The approximately 1741 in the north of England built for miners Winch Bridge was the first chain bridge in Europe. In the town of Weilburg in 1784 were stretched rod of iron chains on the Lahn, where the tubes of the baroque water supply were suspended after a flood had destroyed the bridge previously used. James Finley built from 1801 different chain bridges in the United States, which are regarded as precursor of the suspension bridges by they had outside of Asia for the first time carrying chains, hangers and a trafficable bridge deck. The first large suspension bridges in Europe were opened in 1820, Union Bridge by Samuel Brown and the Menai Bridge by Thomas Telford with 176 meters span, which was opened to traffic in 1826. The oldest surviving bridge in Germany is the chain of Conrad Georg coupler 1820/21 planned and built in 1824 chain bridge in Nuremberg, which spanned the Pegnitz about 68 meters.

First cable - suspension bridges

While the production and manufacture of iron at the beginning of the 19th century in Britain made rapid progress and soon produced chains with reasonably reliable material properties, France remained cut off long due to the continental blockade of this development. Since cables can compensate for different qualities of the individual wires, the development has been concentrated in the French -speaking world from the beginning to wire rope suspension bridges.

The in Geneva to ideas of Marc Seguin built by Guillaume -Henri Dufour 1823, 82 meters long Passerelle de Saint -Antoine is considered the first permanent wire cable suspension bridge in the world. Marc Seguin had previously built a first attempt to dock in Annonay. In 1824 he opened the now Passerelle Marc Seguin called bridge over the Rhone in Tournon -sur -Rhone, the first drive- wire suspension bridge.

In a series of publications, the theoretical foundations of suspension bridges were laid. So published Claude Navier in 1823 a first basic treatise on suspension bridges, which was soon translated into German and 1830 reprint, and Marc Seguin in 1824 his writing Des Ponts en fil de fer, in which he even then the problem of wind or lockstep vibrations caused dealt.
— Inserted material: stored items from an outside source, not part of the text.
import Summits.Ventures.QEC.Census.AdditiveCertCheck
import HarnessLib

/-!
# Additive-code certificates (CalibN01): kernel-checked `[[n,k,d]]` parameters (DATA + KERNEL)

Venture QEC, census calibration (qec-search-5). Each `cert<Id> : AddCert` is a bruteforce certificate in the layout of
`Census/AdditiveCertCheck.lean` (qec-type-02): independent generators as packed Pauli words `(x-mask, z-mask)` (bit `j` =
qubit `j`), symplectic rank partners `rinv`, a weight-`d` witness (a logical with a non-membership witness for `k > 0`,
a stabilizer row-combination for `k = 0`) and the allow-list of every zero-syndrome word of weight `≤ d − 1`; the
checker's soundness theorems give `IsAdditiveCode (span rows) k d`, `minDistance = d` (`k > 0`) and
`AdditiveCodeExists n k d` (the predicate tabulated in CRSS 1998 Table III [CalderbankEtAl1998, §8]).
Small replays are one `decide`; larger ones use the chunked replay of `Census/AdditiveCertChunks.lean`
(one theorem per (qubit, letter) chunk). Source data: run/shared/lean/pub/qec/census/search-5/addcert_v1/
(generator `code/emit_addcert.py`; this file by `code/emit_addcert_lean.py`).
-/

namespace Summit.Ventures.QEC.Census.Additive

open Summit.Ventures.QEC.Census Literature.InformationTheory.QuantumCodes

/-- Certificate `stab_n1_k0`: an `[[1,0,1]]` additive code (qec-search-5 calibration census cell (CRSS98 Table III, census/search-5/calib-n14)); generators (Pauli words, bit j = qubit j):
Z; replay size Σ_(w<d) C(n,w)·3^w = 0 words (tier decide). (data, qec-search-5) -/
def certStabN1K0 : AddCert where
  n := 1
  rows := [(0, 1)]
  rinv := [(1, 0)]
  d := 1
  witness := (0, 1)
  witnessCoef := 1
  nonmember := (0, 0)
  found := []

/-- The checker accepts `certStabN1K0` (one-shot `decide`: tier KERNEL). -/
theorem check_certStabN1K0 : certStabN1K0.check = true := by decide

/-- **`[[1,0,1]]` certified** (`stab_n1_k0`). -/
theorem isAdditiveCode_certStabN1K0 : IsAdditiveCode certStabN1K0.code 0 1 :=
  certStabN1K0.isAdditiveCode_of_check check_certStabN1K0

/-- … and (k = 0) a stabilizer element of weight exactly `1` exists. -/
theorem exists_weight_certStabN1K0 : ∃ v ∈ certStabN1K0.code, sympWeight v = 1 :=
  certStabN1K0.exists_stabilizer_weight_eq_of_check check_certStabN1K0 (by decide)

/-- `[[1,0,1]]` exists (CRSS `AdditiveCodeExists`). -/
theorem additiveCodeExists_1_0_1_StabN1K0 : AdditiveCodeExists 1 0 1 :=
  certStabN1K0.additiveCodeExists_of_check check_certStabN1K0

/-- Certificate `stab_n1_k1`: an `[[1,1,1]]` additive code (qec-search-5 calibration census cell (CRSS98 Table III, census/search-5/calib-n14)); generators (Pauli words, bit j = qubit j):
(none: k = n); replay size Σ_(w<d) C(n,w)·3^w = 0 words (tier decide). (data, qec-search-5) -/
def certStabN1K1 : AddCert where
  n := 1
  rows := []
  rinv := []
  d := 1
  witness := (1, 0)
  witnessCoef := 0
  nonmember := (0, 1)
  found := []

/-- The checker accepts `certStabN1K1` (one-shot `decide`: tier KERNEL). -/
theorem check_certStabN1K1 : certStabN1K1.check = true := by decide

/-- **`[[1,1,1]]` certified** (`stab_n1_k1`). -/
theorem isAdditiveCode_certStabN1K1 : IsAdditiveCode certStabN1K1.code 1 1 :=
  certStabN1K1.isAdditiveCode_of_check check_certStabN1K1

/-- … with minimum distance exactly `1`. -/
theorem minDistance_certStabN1K1 : minDistance certStabN1K1.code = 1 :=
  certStabN1K1.minDistance_code_of_check check_certStabN1K1 (by decide)

/-- `[[1,1,1]]` exists (CRSS `AdditiveCodeExists`). -/
theorem additiveCodeExists_1_1_1_StabN1K1 : AdditiveCodeExists 1 1 1 :=
  certStabN1K1.additiveCodeExists_of_check check_certStabN1K1

end Summit.Ventures.QEC.Census.Additive
import Literature.Computability.Complexity.UmansFPExtField
import Literature.Computability.Complexity.CodeFPFinite
import Literature.Computability.Complexity.CodeFPLists
import Literature.LinearAlgebra.Matrix.ListKernel
import HarnessLib

/-!
# Umans' generator, machine level III: a kernel vector over `K = GF(2^{M+1})` on bitmask codes

Literature / circuit complexity — derandomization. Third machine-level file of the tree's proof of
C. Umans, JCSS 2003, Thm. 6. The interpolation step of Sudan's list decoder (used twice in the
reconstruction: Lemma 13's conversion and Lemma 17's learning step) needs a NONZERO solution of an
underdetermined homogeneous linear system over the base field `K`. The tree's
`Literature.LinearAlgebra.Matrix.ListGauss.kerVec` is that null-space program (Knuth §4.6.2,
Algorithm N: column elimination) over an abstract field, by structural recursion, with soundness and
completeness proved; `IrreducibilityLLLKernel(FP).lean` realises it modulo a prime. This file is the
twin of those two files for `K = GF2 M` on the bitmask codes of `UmansFPField.lean`:

* the loop form on bitmask rows in the modulus context `c = (W, f, P)`: `kdot`, `elimRowsK`,
  `kerFwdStepK`, `kerFwdRunK`, `backSubK`, **`kerVecK c n rows`**;
* `castVec M = map (GF2.elt M)` commutes with every primitive on REDUCED rows (`cast_kdot`,
  `castRows_elimRowsK`, `castVec_backSubK`), whence **`kerVecK_eq_kerVec`**:
  `(kerVecK (kctx M) n rows).map castVec = kerVec n (castRows rows)` for reduced rows, and the
  transported `kerVecK_sound` / `kerVecK_complete`;
* unconditional size invariants of both loops (`kinvK_run`, …) and the `CodeFP` certificate
  **`kerVecKC : ((W,f,P), 1ⁿ, rows) ↦ kerVecK (W,f,P) n rows`**.

Everything is proved; no named fact.

## References

* C. Umans, *Pseudo-random generators for all hardnesses*, JCSS 67 (2003), §6 (the reconstruction
  "finds a polynomial `Q` …" by linear algebra over `F_q`) [Umans2003].
* D. E. Knuth, *The Art of Computer Programming*, Vol. 2, 3rd ed., 1998, §4.6.2, Algorithm N
  [KnuthTAOCP2].
* S. Arora, B. Barak, *Computational Complexity: A Modern Approach*, CUP 2009, §1.3 [AroraBarak2009].
-/

noncomputable section

namespace Literature.Computability.Complexity

open Polynomial Literature.InformationTheory.Coding
open Literature.InformationTheory.Coding.GF2X CodeFP
open Literature.LinearAlgebra.Matrix.ListGauss

namespace UmansFP

/-! ### The programs (modulus context `c = (W, f, P)`) -/

/-- **Dot product** on bitmask vectors: the `xor`-fold of the entrywise products (truncating).
[folklore] -/
def kdot (c : ℕ × ℕ × ℕ) (u v : List ℕ) : ℕ := (List.zipWith (cmul c) u v).foldl (xorW c.1) 0

/-- **One elimination step**: add `(r₀ · piv₀⁻¹) · piv` to every row `r` (characteristic `2`) and
drop the first column. [cite: KnuthTAOCP2, §4.6.2, Algorithm N] -/
def elimRowsK (c : ℕ × ℕ × ℕ) (piv : List ℕ) (rows : List (List ℕ)) : List (List ℕ) :=
  rows.map fun r => (List.zipWith (fun a b => xorW c.1 a (cmul c (cmul c (r.headD 0) (cinv c (piv.headD 0))) b)) r piv).tail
Marc Seguin built in the next forty years with his company Marc Seguin et freres throughout France over sixty suspension bridges. Competitors such as the Société Bayard de la Vingtrie were similar productive. Examples are the 1833 completed road bridge of Cubzac to their time probably the largest and längeste Suspension Bridge, and the bridges of Châteauneuf -sur -Loire, Châtillon -sur -Loire or Bonny- sur -Loire. Demand was high, as wide rivers could be crossed at a fraction of the cost with suspension bridges that had to be expended up to that for a conventional bridge with several arches. At places where the construction of piers in the river bed was not previously possible because of the ground conditions or the flow, the river could be crossed on a bridge for the first time, as the Pont de La Roche -Bernard in the Morbihan department of the Vilaine. The 194 m long Pont de la Caille on the road from Geneva to Grenoble would previously have been unthinkable in 147 m height above a ravine stretched, briefly.

The increase in strength of the wires by pulling on the production enabled more efficient than when using the suspension cable supporting chains. The Zaehringen bridge in Fribourg (Le Grand Pont Suspendu ) was in 1835 with 273 meter wingspan, the global record holder. Your support cables consisted of 1056 single wires each with 3 mm diameter. The individual wires were arranged side by side in parallel because the rotated ( beaten ) wire rope was invented in 1834 by Julius Albert Oberbergrat.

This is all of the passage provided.